Unpredictable stress
Mice underwent unpredictable stress over a course of 1 week, which consisted of the following stressors: physical restraint in a 50 mL falcon tube for adult mice or 20 mL plastic scintillation vial for young mice (3 times a week for 1 h), placement in a cage with no bedding (2 times a week for 2 h) or wet bedding (250 mL of distilled water added to a standard cage with bedding 2 times a week for 2 h), tilting the cage at a 20° angle (2 times a week for 2 h), shaking the cage lightly on an orbital shaker (150 rpm, 2 times a week for 2 h) and exposure to 37 centigrade temperature (40% humidity, 1 time for 10 min). For males, social defeat (2 times a week for the time needed to defeat) was used as a social stressor, and social isolation (2 times a week for 12 h) was used for females. Social defeat was terminated as soon as intruder (test) mice display signs of social avoidance of the resident (dominant) mouse to avoid any physical wounding. Stressors were pseudorandomized (random order that was kept constant between all cohorts of mice). Before the stress week, all mice underwent a control week during which body weight and core body temperatures were measured at the same times as during stress week.
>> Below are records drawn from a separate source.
import Summits.RiemannHypothesis.RiemannHypothesis.Theorems.PfPersistenceAutocorrSplitLaw
import Summits.RiemannHypothesis.RiemannHypothesis.Theorems.PfPersistenceFloorNodelessOdd
import HarnessLib

/-!
# Persistence — the autocorrelation splitting law: negativity packaging and the `eo` handle (general windows)

**mechanism/rigidity campaign; no RH claims.** `proof.lean` — every statement is RH-free, weight-free and says nothing
about `ζ`'s own membership in any reader. Companion of `PfPersistenceAutocorrSplitLaw` (the LEVEL-DROP law at every
window): here the same test vector `v` that certifies a level drop is used to certify NEGATIVITY (`¬ WindowPositive`,
`DetectablyNegative`) of a down-cone move / a dial at a GENERAL window `(a, N)` reaching the slot, in the four-fold shape of
`downDial_negative_and_rejected_gen` (which is the mirror-window case `a = log p`); the UP side (`K ≥ 1`, positively
correlated test vector — the Perron side where the twins of record live) gets its negativity threshold too; and the even
rejections are projected to the `eo` cell's two-parity handle `floorNodelessEOAt`.

* `form_neg_witness` — a vector with a negative form value at `win` refutes `WindowPositive` there and witnesses
  `DetectablyNegative`.
* `downCone_negative_of_testVector_autocorr` — `vᵀQ⁺(w)v + 2 Σ_q (w q − w′ q)·A_v(log q) < 0 ⇒ w′` negative at `win`.
* `dial_negative_of_testVector_autocorr` (either sign of `1 − K`), `dial_negative_of_threshold_autocorr` (down:
  `ℓ < 2(1−K)·w(p)·σ`), `upDial_negative_of_threshold_autocorr` (up: `ℓ < 2(K−1)·w(p)·τ` for a POSITIVELY correlated `v`,
  `τ‖v‖² ≤ A_v(log p)`).
* `not_mem_floorNodelessEOAt_of_downCone_levelDrop`, `dial_not_mem_floorNodelessEOAt_of_threshold` — `eo` projections.
* `dial_negative_and_rejected_autocorr`, `zeta_dial_negative_and_rejected_autocorr` — the four-fold conclusion
  (detectably negative, not window-positive, `∉ floorNodelessAt φ`, `∉ floorNodelessEOAt φ`) at a general window.
-/

set_option linter.dupNamespace false

noncomputable section

namespace Summit.RiemannHypothesis.RiemannHypothesis.Theorems.PfPersistence

open Matrix BigOperators Finset Real

/-! ## §1 Negativity along a test vector at a general window -/

/-- PROVED: a vector with a negative even-block value at `win` refutes window-positivity there and witnesses detectable
negativity of the datum. [folklore] -/
theorem form_neg_witness {win : Window} {w : Weights} {v : Fin (win.N + 1) → ℝ}
    (hv : v ⬝ᵥ (evenBlock w win *ᵥ v) < 0) :
    ¬ WindowPositive (datumOf w win) ∧ DetectablyNegative (datumOf w) :=
  ⟨fun hW => absurd (hW v) (not_le.2 hv), win, v, hv⟩

/-- **PROVED — DOWN-CONE NEGATIVITY ALONG A TEST VECTOR (general window):** if
`vᵀQ⁺(w)v + 2 Σ_{q ∈ primeRange 2a} (w q − w′ q)·A_v(log q) < 0` then `w′` is not window-positive at `win` and detectably
negative (witness `v`; no sign condition on `w − w′`). [folklore] -/
theorem downCone_negative_of_testVector_autocorr {win : Window} (w w' : Weights) {v : Fin (win.N + 1) → ℝ}
    (hneg : v ⬝ᵥ (evenBlock w win *ᵥ v)
      + 2 * ∑ q ∈ primeRange (2 * win.a), (w q - w' q) * autocorr (2 * win.a) v (Real.log q) < 0) :
    ¬ WindowPositive (datumOf w' win) ∧ DetectablyNegative (datumOf w') := by
  have h : v ⬝ᵥ (evenBlock w' win *ᵥ v) < 0 := by rw [form_eq_form_add_sum_autocorr w w' v]; exact hneg
  exact form_neg_witness h

/-- **PROVED — DIAL NEGATIVITY ALONG A TEST VECTOR (general window, either sign of `1 − K`):**
`vᵀQ⁺(w)v + 2(1 − K)·w(p)·A_v(log p) < 0 ⇒` the dial is not window-positive at `win` and detectably negative. [folklore] -/
theorem dial_negative_of_testVector_autocorr {win : Window} {p : ℕ} (hp : p ∈ primeRange (2 * win.a)) (K : ℝ)
    (w : Weights) {v : Fin (win.N + 1) → ℝ}
    (hneg : v ⬝ᵥ (evenBlock w win *ᵥ v) + 2 * (1 - K) * w p * autocorr (2 * win.a) v (Real.log p) < 0) :
    ¬ WindowPositive (datumOf (dial p K w) win) ∧ DetectablyNegative (datumOf (dial p K w)) := by
  have h : v ⬝ᵥ (evenBlock (dial p K w) win *ᵥ v) < 0 := by
    rw [form_evenBlock_dial hp K w v, primePattern_form_eq_autocorr win.ha]; linarith
  exact form_neg_witness h

/-- **PROVED — DOWN-SIDE NEGATIVITY THRESHOLD:** `v ≠ 0` with `vᵀQ⁺(w)v ≤ ℓ‖v‖²`, anti-correlated at lag `log p`
(`A_v(log p) ≤ −σ‖v‖²`), `K ≤ 1`, `0 ≤ w p` and `ℓ < 2(1 − K)·w(p)·σ` ⇒ the dial is not window-positive at `win` and
detectably negative. [folklore] -/
theorem dial_negative_of_threshold_autocorr {win : Window} {p : ℕ} (hp : p ∈ primeRange (2 * win.a)) {K : ℝ}
    (hK : K ≤ 1) {w : Weights} (hw : 0 ≤ w p) {v : Fin (win.N + 1) → ℝ} (hv : v ≠ 0) {ℓ σ : ℝ}
    (hℓ : v ⬝ᵥ (evenBlock w win *ᵥ v) ≤ ℓ * (v ⬝ᵥ v))
    (hσ : autocorr (2 * win.a) v (Real.log p) ≤ -σ * (v ⬝ᵥ v)) (ht : ℓ < 2 * (1 - K) * w p * σ) :
    ¬ WindowPositive (datumOf (dial p K w) win) ∧ DetectablyNegative (datumOf (dial p K w)) := by
  have hvv : 0 < v ⬝ᵥ v :=
    lt_of_le_of_ne (dotProduct_self_nonneg_real v) fun h => hv (dotProduct_self_eq_zero.1 h.symm)
  refine dial_negative_of_testVector_autocorr hp K w (v := v) ?_
  have hc : 0 ≤ 2 * (1 - K) * w p := mul_nonneg (mul_nonneg zero_le_two (sub_nonneg.2 hK)) hw
  have h2 : 2 * (1 - K) * w p * autocorr (2 * win.a) v (Real.log p) ≤ 2 * (1 - K) * w p * (-σ * (v ⬝ᵥ v)) :=
    mul_le_mul_of_nonneg_left hσ hc
  have h3 : ℓ * (v ⬝ᵥ v) < 2 * (1 - K) * w p * σ * (v ⬝ᵥ v) := mul_lt_mul_of_pos_right ht hvv
  linarith

/-- **PROVED — UP-SIDE NEGATIVITY THRESHOLD (the Perron side):** `v ≠ 0` with `vᵀQ⁺(w)v ≤ ℓ‖v‖²`, POSITIVELY correlated at
lag `log p` (`τ‖v‖² ≤ A_v(log p)`, e.g. a one-signed vector), `1 ≤ K`, `0 ≤ w p` and `ℓ < 2(K − 1)·w(p)·τ` ⇒ the up dial is not
window-positive at `win` and detectably negative. [folklore] -/
theorem upDial_negative_of_threshold_autocorr {win : Window} {p : ℕ} (hp : p ∈ primeRange (2 * win.a)) {K : ℝ}
    (hK : 1 ≤ K) {w : Weights} (hw : 0 ≤ w p) {v : Fin (win.N + 1) → ℝ} (hv : v ≠ 0) {ℓ τ : ℝ}
    (hℓ : v ⬝ᵥ (evenBlock w win *ᵥ v) ≤ ℓ * (v ⬝ᵥ v))
    (hτ : τ * (v ⬝ᵥ v) ≤ autocorr (2 * win.a) v (Real.log p)) (ht : ℓ < 2 * (K - 1) * w p * τ) :
    ¬ WindowPositive (datumOf (dial p K w) win) ∧ DetectablyNegative (datumOf (dial p K w)) := by
  have hvv : 0 < v ⬝ᵥ v :=
    lt_of_le_of_ne (dotProduct_self_nonneg_real v) fun h => hv (dotProduct_self_eq_zero.1 h.symm)
  refine dial_negative_of_testVector_autocorr hp K w (v := v) ?_
  have hc : 0 ≤ 2 * (K - 1) * w p := mul_nonneg (mul_nonneg zero_le_two (sub_nonneg.2 hK)) hw
  have h2 : 2 * (K - 1) * w p * (τ * (v ⬝ᵥ v)) ≤ 2 * (K - 1) * w p * autocorr (2 * win.a) v (Real.log p) :=
    mul_le_mul_of_nonneg_left hτ hc
  have h3 : ℓ * (v ⬝ᵥ v) < 2 * (K - 1) * w p * τ * (v ⬝ᵥ v) := mul_lt_mul_of_pos_right ht hvv
  linarith

/-! ## §2 The `eo` handle at a general window -/

/-- PROVED (`eo` projection of the down-cone level-drop law): under the hypotheses of
`not_mem_floorNodelessAt_of_downCone_levelDrop` the move is rejected by the two-parity handle as well. [folklore] -/
theorem not_mem_floorNodelessEOAt_of_downCone_levelDrop {win : Window} {w w' : Weights} {φ : ℝ} (hφ : 0 ≤ φ)
    (hle : ∀ q ∈ primeRange (2 * win.a), w' q ≤ w q)
    (hdrop : bottomRayleigh (evenBlock w' win) < bottomRayleigh (evenBlock w win)
      - 4 * φ * (2 * win.N + 1) * ∑ q ∈ primeRange (2 * win.a), (w q - w' q)) :
    datumOf w' ∉ floorNodelessEOAt φ win :=
  fun h => not_mem_floorNodelessAt_of_downCone_levelDrop hφ hle hdrop h.1

/-- PROVED (`eo` projection of the dial threshold form). [folklore] -/
theorem dial_not_mem_floorNodelessEOAt_of_threshold {win : Window} {p : ℕ} (hp : p ∈ primeRange (2 * win.a)) {K : ℝ}
    (hK : K ≤ 1) {w : Weights} (hw : 0 ≤ w p) {φ : ℝ} (hφ : 0 ≤ φ) {v : Fin (win.N + 1) → ℝ} (hv : v ≠ 0)
    {ℓ σ : ℝ} (hℓ : v ⬝ᵥ (evenBlock w win *ᵥ v) ≤ ℓ * (v ⬝ᵥ v))
    (hσ : autocorr (2 * win.a) v (Real.log p) ≤ -σ * (v ⬝ᵥ v))
    (ht : ℓ - bottomRayleigh (evenBlock w win) < 2 * (1 - K) * w p * (σ - 2 * φ * (2 * win.N + 1))) :
    datumOf (dial p K w) ∉ floorNodelessEOAt φ win :=
  fun h => dial_not_mem_floorNodelessAt_of_threshold hp hK hw hφ hv hℓ hσ ht h.1

/-! ## §3 Negative and rejected — the four-fold conclusion at a general window -/

/-- **PROVED — NEGATIVE AND REJECTED (autocorrelation form, down sign, general window):** one test vector `v ≠ 0` with
level bound `ℓ`, anti-correlation `σ` at lag `log p`, `K ≤ 1`, `0 ≤ w p`, `ℓ < 2(1−K)·w(p)·σ` (negativity) and
`ℓ − ε₁(Q⁺(w)) < 2(1−K)·w(p)·(σ − 2φ(2N+1))` (splitting) makes the dial detectably negative, not window-positive at `win`,
and rejected there by `floorNodelessAt φ` and `floorNodelessEOAt φ`. [folklore] -/
theorem dial_negative_and_rejected_autocorr {win : Window} {p : ℕ} (hp : p ∈ primeRange (2 * win.a)) {K : ℝ}
    (hK : K ≤ 1) {w : Weights} (hw : 0 ≤ w p) {φ : ℝ} (hφ : 0 ≤ φ) {v : Fin (win.N + 1) → ℝ} (hv : v ≠ 0)
    {ℓ σ : ℝ} (hℓ : v ⬝ᵥ (evenBlock w win *ᵥ v) ≤ ℓ * (v ⬝ᵥ v))
    (hσ : autocorr (2 * win.a) v (Real.log p) ≤ -σ * (v ⬝ᵥ v)) (hneg : ℓ < 2 * (1 - K) * w p * σ)
    (hsplit : ℓ - bottomRayleigh (evenBlock w win) < 2 * (1 - K) * w p * (σ - 2 * φ * (2 * win.N + 1))) :
    DetectablyNegative (datumOf (dial p K w)) ∧ ¬ WindowPositive (datumOf (dial p K w) win) ∧
      datumOf (dial p K w) ∉ floorNodelessAt φ win ∧ datumOf (dial p K w) ∉ floorNodelessEOAt φ win := by
  have hn := dial_negative_of_threshold_autocorr hp hK hw hv hℓ hσ hneg
  exact ⟨hn.2, hn.1, dial_not_mem_floorNodelessAt_of_threshold hp hK hw hφ hv hℓ hσ hsplit,
    dial_not_mem_floorNodelessEOAt_of_threshold hp hK hw hφ hv hℓ hσ hsplit⟩

/-- PROVED (`ζ` handle, down sign, any slot `p ∈ primeRange 2a`, `K ≤ 1`). [folklore] -/
theorem zeta_dial_negative_and_rejected_autocorr {win : Window} {p : ℕ} (hp : p ∈ primeRange (2 * win.a)) {K : ℝ}
    (hK : K ≤ 1) {φ : ℝ} (hφ : 0 ≤ φ) {v : Fin (win.N + 1) → ℝ} (hv : v ≠ 0) {ℓ σ : ℝ}
    (hℓ : v ⬝ᵥ (evenBlock zetaWeights win *ᵥ v) ≤ ℓ * (v ⬝ᵥ v))
    (hσ : autocorr (2 * win.a) v (Real.log p) ≤ -σ * (v ⬝ᵥ v)) (hneg : ℓ < 2 * (1 - K) * zetaWeights p * σ)
    (hsplit : ℓ - bottomRayleigh (evenBlock zetaWeights win)
      < 2 * (1 - K) * zetaWeights p * (σ - 2 * φ * (2 * win.N + 1))) :
    DetectablyNegative (datumOf (dial p K zetaWeights)) ∧ ¬ WindowPositive (datumOf (dial p K zetaWeights) win) ∧
      datumOf (dial p K zetaWeights) ∉ floorNodelessAt φ win ∧
      datumOf (dial p K zetaWeights) ∉ floorNodelessEOAt φ win :=
  dial_negative_and_rejected_autocorr hp hK (zetaWeights_nonneg p) hφ hv hℓ hσ hneg hsplit

end Summit.RiemannHypothesis.RiemannHypothesis.Theorems.PfPersistence

end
Physiological measurements
Animals were weighed daily at the beginning of the dark cycle. Core body temperature was measured using a rectal probe (Kent Scientific, Torrington, CT) inserted 2 cm deep and read as soon as the temperature stabilized. Temperature measurements were taken before the onset of stress and 15–20 min after the onset of stress. For control animals, temperature measurements were taken 2 successive times, 15–20 min apart, at the same times of day as during stress. Mice were returned to their home cage in between measurements. All temperature differences were averaged per animal before the statistical comparison.
Adrenal gland isolation
For adrenal gland isolation, mice were anesthetized with a mixture of ketamine and xylazine and transcardially perfused with warm 0.1 M phosphate buffer, followed by warm 4% paraformaldehyde (Electron Microscopy Sciences, Hatfield, PA). Kidneys and adrenals were isolated and postfixed overnight in 4% paraformaldehyde and washed overnight in 0.1 M phosphate buffer. Glands were isolated using a stereomicroscope (Olympus, Tokyo, Japan) and weighed using a precision scale (Mettler Toledo, Columbus, OH). Weight from both glands was averaged and divided by the animal’s weight before the statistical comparison.
Tail suspension
Mice were suspended by their tail on a bar 55 cm above a platform for 6 min and recorded using a high frame rate camera (GoPro, San Mateo, CA), as previously described (Can et al., 2012). Videos were manually scored by experimenters blind to the experimental group being analyzed. Mice were considered immobile if no movement was detected for 3 s.
Open field
Mice were habituated to the room 30 min before the behavioral monitoring started. Individual mice were released in a 50 × 50 × 50 (all in cm) plexiglass arena with an overhead high frame rate camera (GoPro), and their activity was recorded for 10 min. Data was analyzed using MATLAB (Natick, MA) (Zhang et al., 2020).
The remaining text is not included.